Dataset items:
import Mathlib
import HarnessLib
import Summits.HubbardSuperconductivity.HubbardSuperconductivity.Theorems.KLProgrammeKLRegimeTwoVolumeTorusBlocks
import Summits.HubbardSuperconductivity.HubbardSuperconductivity.Theorems.KLProgrammeKLRegimeTwoVolumeProfileBridge
import Summits.HubbardSuperconductivity.HubbardSuperconductivity.Theorems.KLProgrammeKLRegimeEngineE4ScaleDoor

/-!
# Route `KLProgramme` — crux K3 ENGINE (stmt-HubbardSuperconductivity-20437), stub (e) proof-input «(e)-D-ROWS», (M1): THE ADMISSIBLE CONSTANT OF THE
# ZONE BRACKET IN THE MODEL'S GEOMETRY — the engine's tree weight `klScaleWt` at a label set joining a deep pin to the seam zone is `≥ 1 + Λ_n·(ρ+1)`
# (seat hubbard-kl-k3c4-p1 g22; `--supports` 20437; DROWS-SCOPE-g22 §7.2 (ii), §8 «admissibility row»)

The graded zone doors (`Literature/…/GrassmannCumulantPolarisedGradedZoneDB`, `…GrassmannEffectiveActionGradedZoneLipschitzDB`, `…GrassmannGaussConvBinomialZone`)
take a constant `Λ` with `Λ ≤ wt S` for every label set `S` containing the output pin `w` and a label of the zone `Z`.  In the nested two-volume comparison
(fine torus of side `L = b·m` against `b²` boxes `≅` the coarse torus of side `m`) the zone at block `k` is `Z_k = {labels whose site is NOT r_k-deep in its
box}` and the output pins are `(r_k + ρ_k)`-deep; the engine's tree weight is `klScaleWt L M β n S = 1 + Λ_n·diam_d(S)`, `d = gridLabelDist` (time circle +
periodic `ℓ^∞` on the sites), `Λ_n = klScale klE0 n`.  A site that is not `R`-deep and a site that is `(R+R′)`-deep are at torus distance `> R′`
(`…TwoVolumeTorusBlocks.far_of_not_deep_of_deep`), so:

* `cyclicDist_nonneg'`, `torusSiteDist_le_gridLabelDist` — the grid label distance dominates the spatial torus distance (`β ≥ 0`);
* `succ_le_torusSiteDist_of_not_deep_of_deep` — `R′ + 1 ≤ torusSiteDist x w` for `x` not `R`-deep, `w` `(R+R′)`-deep;
* **`klScaleWt_ge_of_deep_of_not_deep`** — for a label set `S ∋ a, z` with `a` `(R+R′)`-deep and `z` not `R`-deep (sites read in their boxes of side `m`):
  `1 + klScale klE0 n · (R′ + 1) ≤ klScaleWt L M β n S` — the admissibility row with **`Λ_k = 1 + Λ_{J_{k+1}}·(ρ_k + 1)`**, zone `Z_k = (r_k-deep)ᶜ`,
  pins `(r_k + ρ_k)`-deep.

Everything is proved; no definition.  Nothing about the flow is asserted; nothing asserts the (D) rows, stub (e), VL, K3 or superconductivity.
References: Benfatto–Giuliani–Mastropietro 2006 §3 (3.2)–(3.8) (position-space decay bookkeeping) [cite: BenfattoGiulianiMastropietro2006].
-/

noncomputable section

namespace Summit.HubbardSuperconductivity.HubbardSuperconductivity.Theorems.TwoVolumeDefect

set_option linter.dupNamespace false -- summit = problem name (single-conjunct summit), D-0017

open Real Finset Literature.MathematicalPhysics.QuantumLattice Literature.Probability.LatticeModels Literature.Probability.LatticeModels.BattleFederbush
open Summit.HubbardSuperconductivity.HubbardSuperconductivity.Theorems.EngineV8
open Summit.HubbardSuperconductivity.HubbardSuperconductivity.Theorems.KLRegimeSplit
open Summit.HubbardSuperconductivity.HubbardSuperconductivity.Theorems.KLProgrammeLegKernels

/-! ## §1 The grid label distance dominates the spatial torus distance -/

/-- The cyclic (time) distance is nonnegative. -/
theorem cyclicDist_nonneg' (n : ℕ) (a b : ZMod n) : 0 ≤ cyclicDist n a b := by
  unfold cyclicDist; positivity

/-- **The grid label distance dominates the spatial torus distance** (`β ≥ 0`). -/
theorem torusSiteDist_le_gridLabelDist {L Ng : ℕ} {β : ℝ} (hβ : 0 ≤ β) (a z : ZMod Ng × TorusSite 2 L) :
    torusSiteDist a.2 z.2 ≤ gridLabelDist L Ng β a z := by
  unfold gridLabelDist
  have : 0 ≤ β / Ng * cyclicDist Ng a.1 z.1 := mul_nonneg (div_nonneg hβ (Nat.cast_nonneg _)) (cyclicDist_nonneg' Ng a.1 z.1)
  linarith

/-! ## §2 A zone site is far from a deep pin -/

/-- **`R′ + 1 ≤ torusSiteDist x w`** for a site `x` that is NOT `R`-deep in its box and a site `w` that is `(R + R′)`-deep (boxes of side `m`, torus of
side `L = b·m`; `…TwoVolumeTorusBlocks.far_of_not_deep_of_deep` read as reals). -/
theorem succ_le_torusSiteDist_of_not_deep_of_deep {d L b m : ℕ} [NeZero L] [NeZero m] (hL : L = b * m) {R R' : ℕ} {x w : TorusSite d L}
    (hx : ¬ ∀ j, R ≤ (x j).val % m ∧ (x j).val % m + R < m) (hw : ∀ j, R + R' ≤ (w j).val % m ∧ (w j).val % m + (R + R') < m) :
    (R' : ℝ) + 1 ≤ torusSiteDist x w := by
  have h := far_of_not_deep_of_deep (d := d) hL hx hw
  have hcast : (((R' + 1 : ℕ)) : ℝ) ≤ (Torus.tnorm (x - w) : ℝ) := by exact_mod_cast h
  rw [tnorm_sub_eq_torusSiteDist] at hcast
  push_cast at hcast
  exact hcast

/-! ## §3 The admissibility row of the zone bracket -/

/-- **THE ENGINE'S TREE WEIGHT AT A LABEL SET JOINING A DEEP PIN TO THE SEAM ZONE**: for `β ≥ 0`, a label set `S` of the `4M`-grid bookkeeping containing
a label `a` whose site is `(R + R′)`-deep in its box and a label `z` whose site is NOT `R`-deep (boxes of side `m`, torus `L = b·m`),
`1 + klScale klE0 n · (R′ + 1) ≤ klScaleWt L M β n S`.  With `R = r_k`, `R′ = ρ_k`, `n = J_{k+1}` this is the admissible constant
`Λ_k = 1 + Λ_{J_{k+1}}·(ρ_k + 1)` of the zone bracket of the two-volume Lipschitz tower (DROWS-SCOPE-g22 §7.2). -/
theorem klScaleWt_ge_of_deep_of_not_deep {L b m : ℕ} [NeZero L] [NeZero m] (hL : L = b * m) (M : ℕ) {β : ℝ} (hβ : 0 ≤ β) (n : ℕ) {R R' : ℕ}
    {S : Finset (ZMod (2 * (2 * M)) × TorusSite 2 L)} {a z : ZMod (2 * (2 * M)) × TorusSite 2 L} (ha : a ∈ S) (hz : z ∈ S)
    (hw : ∀ j, R + R' ≤ (a.2 j).val % m ∧ (a.2 j).val % m + (R + R') < m)
    (hx : ¬ ∀ j, R ≤ (z.2 j).val % m ∧ (z.2 j).val % m + R < m) :
    1 + klScale klE0 n * ((R' : ℝ) + 1) ≤ klScaleWt L M β n S := by
  rw [klScaleWt_apply]
  have hΛ : 0 ≤ klScale klE0 n := (klth_klScale_pos n).le
  have hd : (R' : ℝ) + 1 ≤ labelDiam (gridLabelDist L (2 * (2 * M)) β) S :=
    ((succ_le_torusSiteDist_of_not_deep_of_deep (d := 2) hL hx hw).trans (torusSiteDist_le_gridLabelDist hβ z a)).trans
      (le_labelDiam _ hz ha)
  have := mul_le_mul_of_nonneg_left hd hΛ
  linarith

end Summit.HubbardSuperconductivity.HubbardSuperconductivity.Theorems.TwoVolumeDefect

end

◆ **What this task involves**:
Reproduce only the lines above spanning from the line containing "(R' : ℝ) + 1 ≤ torusSiteDist x w := by" through the line containing "zone bracket -/", word for word.

◆ **Solved exercise**:
    (R' : ℝ) + 1 ≤ torusSiteDist x w := by
  have h := far_of_not_deep_of_deep (d := d) hL hx hw
  have hcast : (((R' + 1 : ℕ)) : ℝ) ≤ (Torus.tnorm (x - w) : ℝ) := by exact_mod_cast h
  rw [tnorm_sub_eq_torusSiteDist] at hcast
  push_cast at hcast
  exact hcast

/-! ## §3 The admissibility row of the zone bracket -/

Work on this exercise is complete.